この時間、カフェでお茶をするのもいいが、
なんとなく「領収書」というものを貰った事が
ない私は、なんて事のないカフェでも入りづら
く感じた。
結局、駅ビルに入っているショップに入り、
夏物の服やサンダルを見て回った。
今年は、トングサンダルに、アンクレットを
合わせるのが流行りのようだ。
そして私が本屋で雑誌を立ち読みしていると、
ポケットの中の携帯が鳴った。
「小泉です。遅くなってごめんね。
ロータリーにいるから来てくれる?」
「はい。分かりました」
ロータリーに行くと、真っ赤な外車の側に
立っている社長を見つけた。
「こんにちは」
「いや~。

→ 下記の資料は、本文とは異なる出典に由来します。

/-! ### The reduction of Sweeney's Prop. 1.2 to an immersion into a mean-convex image -/

/-- **Sweeney 2026, Prop. 1.2 — the geometric half (PROVED).** Let `X` be a smooth
`(n+1)`-manifold with boundary with boundary datum `bX`, `(M, g_M)` a Riemannian
`(n+1)`-manifold (smooth metric with Levi-Civita connection), and `Φ : X → M` a smooth map all of
whose differentials are injective (a codimension-`0` immersion, e.g. a smooth embedding onto a
compact domain of the round sphere), such that: the scalar curvature of `g_M` is positive on
`Φ(X)`; `Φ ∘ incl_{∂X}` is a spacelike immersion carrying a `g_M`-unit normal field `ν_M`, smooth
as a map `∂X → TM`, OUTWARD in the sense that `(dΦ)⁻¹ ν_M` has negative first half-space
coordinate in the boundary charts of `X`, and of positive mean curvature
`H = tr K_{ν_M} > 0` (the tree's `meanCurvature`, sign convention `K_ν(v,w) = +g(D_v ν, d(Φ∘incl) w)`,
so that round balls are mean convex for the outward normal). Then `X` carries a Riemannian metric
— the pullback `Φ^* g_M` — with Levi-Civita connection and positive scalar curvature, for which
`incl_{∂X}` is a spacelike immersion with smooth outward unit normal `(dΦ)⁻¹ ν_M` of positive mean
curvature: the conclusion of `Sweeney2026_pscMeanConvex` for `X`. Proof: `S^{Φ^*g_M} = S^{g_M} ∘ Φ`
(`scalarCurvature_comap`), `H^{Φ^*g_M}_{incl, (dΦ)⁻¹ν_M} = H^{g_M}_{Φ∘incl, ν_M}`
(`meanCurvature_comap`), and `(dΦ)⁻¹ ν_M` is smooth (`contMDiffAt_inverse_mfderiv_apply`).
This is the (routine, unprinted) step "pull back the round metric" of the argument indicated in
Sweeney 2026, p. 4, for Prop. 1.2. [cite: Sweeney2026, Prop. 1.2] -/
theorem pscMeanConvex_of_immersion (n : ℕ) (X : Type*) [TopologicalSpace X]
    [ChartedSpace (EuclideanHalfSpace (n + 1)) X] [IsManifold (𝓡∂ (n + 1)) ∞ X]
    (bX : BoundaryData (𝓡∂ (n + 1)) X (𝓡 n))
    {M : Type*} [TopologicalSpace M] [ChartedSpace (EuclideanSpace ℝ (Fin (n + 1))) M]
    [IsManifold (𝓡 (n + 1)) ∞ M]
    (gM : PseudoRiemannianMetric (𝓡 (n + 1)) ∞ (EuclideanSpace ℝ (Fin (n + 1)))
      (TangentSpace (𝓡 (n + 1)) : M → Type _)) [gM.HasLeviCivita] (hgM : gM.IsRiemannian)
    {Φ : X → M} (hΦ : ContMDiff (𝓡∂ (n + 1)) (𝓡 (n + 1)) ∞ Φ)
    (hΦ' : ∀ x, Injective (mfderiv (𝓡∂ (n + 1)) (𝓡 (n + 1)) Φ x))
    (hS : ∀ x, 0 < gM.scalarCurvature (Φ x))
    (hΦb : gM.IsSpacelikeImmersion (𝓡 n) (Φ ∘ bX.incl))
    {νM : NormalField (𝓡 (n + 1)) (Φ ∘ bX.incl)}
    (hν : gM.IsUnitNormal (𝓡 n) (Φ ∘ bX.incl) νM 1)
    (hνs : ContMDiff (𝓡 n) (𝓡 (n + 1)).tangent ∞
      (fun z ↦ (TotalSpace.mk' (EuclideanSpace ℝ (Fin (n + 1))) (Φ (bX.incl z)) (νM z) :
        TangentBundle (𝓡 (n + 1)) M)))
    (hout : ∀ z, (show EuclideanSpace ℝ (Fin (n + 1)) from
      (mfderiv (𝓡∂ (n + 1)) (𝓡 (n + 1)) Φ (bX.incl z)).inverse (νM z)) 0 < 0)
    (hH : ∀ z, 0 < gM.meanCurvature (Φ ∘ bX.incl)
      PseudoRiemannianMetric.contMDiff_pullbackBilin_holds hΦb νM z) :
    ∃ g : PseudoRiemannianMetric (𝓡∂ (n + 1)) ∞ (EuclideanSpace ℝ (Fin (n + 1)))
        (TangentSpace (𝓡∂ (n + 1)) : X → Type _),
    ∃ _ : g.HasLeviCivita, ∃ hf : g.IsSpacelikeImmersion (𝓡 n) bX.incl,
    ∃ ν : NormalField (𝓡∂ (n + 1)) bX.incl,
      g.IsRiemannian ∧ (∀ x, 0 < g.scalarCurvature x) ∧ g.IsUnitNormal (𝓡 n) bX.incl ν 1 ∧
      ContMDiff (𝓡 n) (𝓡∂ (n + 1)).tangent ∞
        (fun z ↦ (TotalSpace.mk' (EuclideanSpace ℝ (Fin (n + 1))) (bX.incl z) (ν z) :
          TangentBundle (𝓡∂ (n + 1)) X)) ∧
      (∀ z, (show EuclideanSpace ℝ (Fin (n + 1)) from ν z) 0 < 0) ∧
      ∀ z, 0 < g.meanCurvature bX.incl
        PseudoRiemannianMetric.contMDiff_pullbackBilin_holds hf ν z := by
  have hdim : Module.finrank ℝ (EuclideanSpace ℝ (Fin (n + 1))) =
      Module.finrank ℝ (EuclideanSpace ℝ (Fin (n + 1))) := rfl
  have hΦ1 : ContMDiff (𝓡∂ (n + 1)) (𝓡 (n + 1)) (∞ + 1) Φ := hΦ
  have hpb : PseudoRiemannianMetric.contMDiff_pullbackBilin (𝓡 (n + 1)) M (𝓡∂ (n + 1)) X ∞ :=
    PseudoRiemannianMetric.contMDiff_pullbackBilin_holds
  -- the pullback metric and its Levi-Civita connection
  haveI hLC : (gM.comap hpb Φ hΦ1 hΦ' hdim).HasLeviCivita :=
    (gM.comap hpb Φ hΦ1 hΦ' hdim).hasLeviCivita
  have hinv : ∀ x, (mfderiv (𝓡∂ (n + 1)) (𝓡 (n + 1)) Φ x).IsInvertible := fun x ↦
    PseudoRiemannianMetric.isInvertible_mfderiv_of_injective hdim (hΦ' x)
  -- the boundary inclusion
  have hincl : ContMDiff (𝓡 n) (𝓡∂ (n + 1)) ∞ bX.incl := bX.isSmoothEmbedding.contMDiff
  have hincl_inj : ∀ z, Injective (mfderiv (𝓡 n) (𝓡∂ (n + 1)) bX.incl z) := fun z ↦
    Literature.Topology.FourManifolds.Manifold.IsImmersionAt.mfderiv_injective
      (bX.isSmoothEmbedding.isImmersion.isImmersionAt z) (by simp)
  have hincl_d : ∀ z, MDifferentiableAt (𝓡 n) (𝓡∂ (n + 1)) bX.incl z := fun z ↦
    (hincl z).mdifferentiableAt (by simp)
  have hΦd : ∀ x, MDifferentiableAt (𝓡∂ (n + 1)) (𝓡 (n + 1)) Φ x := fun x ↦
    (hΦ x).mdifferentiableAt (by simp)
  have hchain : ∀ z (w : TangentSpace (𝓡 n) z),
      mfderiv (𝓡 n) (𝓡 (n + 1)) (Φ ∘ bX.incl) z w =
        mfderiv (𝓡∂ (n + 1)) (𝓡 (n + 1)) Φ (bX.incl z)
          (mfderiv (𝓡 n) (𝓡∂ (n + 1)) bX.incl z w) := fun z w ↦ by
    rw [mfderiv_comp z (hΦd _) (hincl_d z)]
    rfl
  -- the values of the pullback metric
  have hval : ∀ x (v w : TangentSpace (𝓡∂ (n + 1)) x), (gM.comap hpb Φ hΦ1 hΦ' hdim).val x v w =
      gM.val (Φ x) (mfderiv (𝓡∂ (n + 1)) (𝓡 (n + 1)) Φ x v)
        (mfderiv (𝓡∂ (n + 1)) (𝓡 (n + 1)) Φ x w) := fun x v w ↦ rfl
  -- (1) the pullback metric is Riemannian
  have hriem : (gM.comap hpb Φ hΦ1 hΦ' hdim).IsRiemannian := fun x v hv ↦ by
    rw [hval]
    exact hgM _ _ fun h0 ↦ hv (hΦ' x (h0.trans (map_zero _).symm))
  -- (2) the boundary inclusion is a spacelike immersion
  have hf : (gM.comap hpb Φ hΦ1 hΦ' hdim).IsSpacelikeImmersion (𝓡 n) bX.incl := by
    refine ⟨hincl, fun z v hv ↦ ?_⟩
    rw [PseudoRiemannianMetric.inducedBilin_apply, hval]
    refine hgM _ _ fun h0 ↦ hv (hincl_inj z ?_)
    rw [map_zero]
    exact hΦ' _ (h0.trans (map_zero _).symm)
  -- (3) the pulled-back normal: unit, normal, smooth
  set ν : NormalField (𝓡∂ (n + 1)) bX.incl := fun z ↦
    (mfderiv (𝓡∂ (n + 1)) (𝓡 (n + 1)) Φ (bX.incl z)).inverse (νM z) with hν_def
  have hΦν : ∀ z, mfderiv (𝓡∂ (n + 1)) (𝓡 (n + 1)) Φ (bX.incl z) (ν z) = νM z := fun z ↦
    (hinv _).self_apply_inverse _
  have hunit : (gM.comap hpb Φ hΦ1 hΦ' hdim).IsUnitNormal (𝓡 n) bX.incl ν 1 := by
    refine ⟨fun z v ↦ ?_, fun z ↦ ?_⟩
    · rw [hval, hΦν, ← hchain]
      exact hν.1 z v
    · rw [hval, hΦν]
      exact hν.2 z
  have hνs' : ContMDiff (𝓡 n) (𝓡∂ (n + 1)).tangent ∞
      (fun z ↦ (TotalSpace.mk' (EuclideanSpace ℝ (Fin (n + 1))) (bX.incl z) (ν z) :
        TangentBundle (𝓡∂ (n + 1)) X)) := fun z ↦
    contMDiffAt_inverse_mfderiv_apply hΦ hinv (hincl z) (hνs z)
  -- (4) the mean curvature of the boundary is that of its image
  have hmean : ∀ z, (gM.comap hpb Φ hΦ1 hΦ' hdim).meanCurvature bX.incl
      PseudoRiemannianMetric.contMDiff_pullbackBilin_holds hf ν z =
        gM.meanCurvature (Φ ∘ bX.incl) PseudoRiemannianMetric.contMDiff_pullbackBilin_holds
          hΦb νM z := fun z ↦ by
    have h := gM.meanCurvature_comap hpb hΦ1 hΦ' hdim
      PseudoRiemannianMetric.contMDiff_pullbackBilin_holds
      PseudoRiemannianMetric.contMDiff_pullbackBilin_holds hf hΦb (ν := ν) (y := z)
      BoundarylessManifold.isInteriorPoint ((hνs' z).mdifferentiableAt (by simp))
    rw [h]
    congr 1
    funext w
    exact hΦν w
  refine ⟨gM.comap hpb Φ hΦ1 hΦ' hdim, hLC, hf, ν, hriem, fun x ↦ ?_, hunit, hνs', hout,
    fun z ↦ ?_⟩
  · rw [gM.scalarCurvature_comap hpb hΦ1 hΦ' hdim x]
    exact hS x
  · rw [hmean z]
    exact hH z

待たせちゃってごめんね」
「いえ、大丈夫です」
助手席に座り、シートベルトを掛け、
一呼吸すると、ひんやりとした皮のシートが
心地よく感じた。
BGMはジャズが流れていた。
「中途半端な時間になっちゃったから、
今日は外回りに付き合って貰おうかな」
「外回りですか?」
「そう。今日は天気がいいから、山下公園辺り
で撮影をやっている連中がいるんだ。だから、
様子を見にね。私の仕事は、みんなが写真を
楽しく撮れるようにする事だから、現場を
知らないといけないんだ」
もっともな話のように聞こえるが、
その外回りに私が着いて行く必要があるのか
不可解だった。
まあ、先輩モデルを研究しろとでも言うのか
と思い、黙って着いて行く事にした。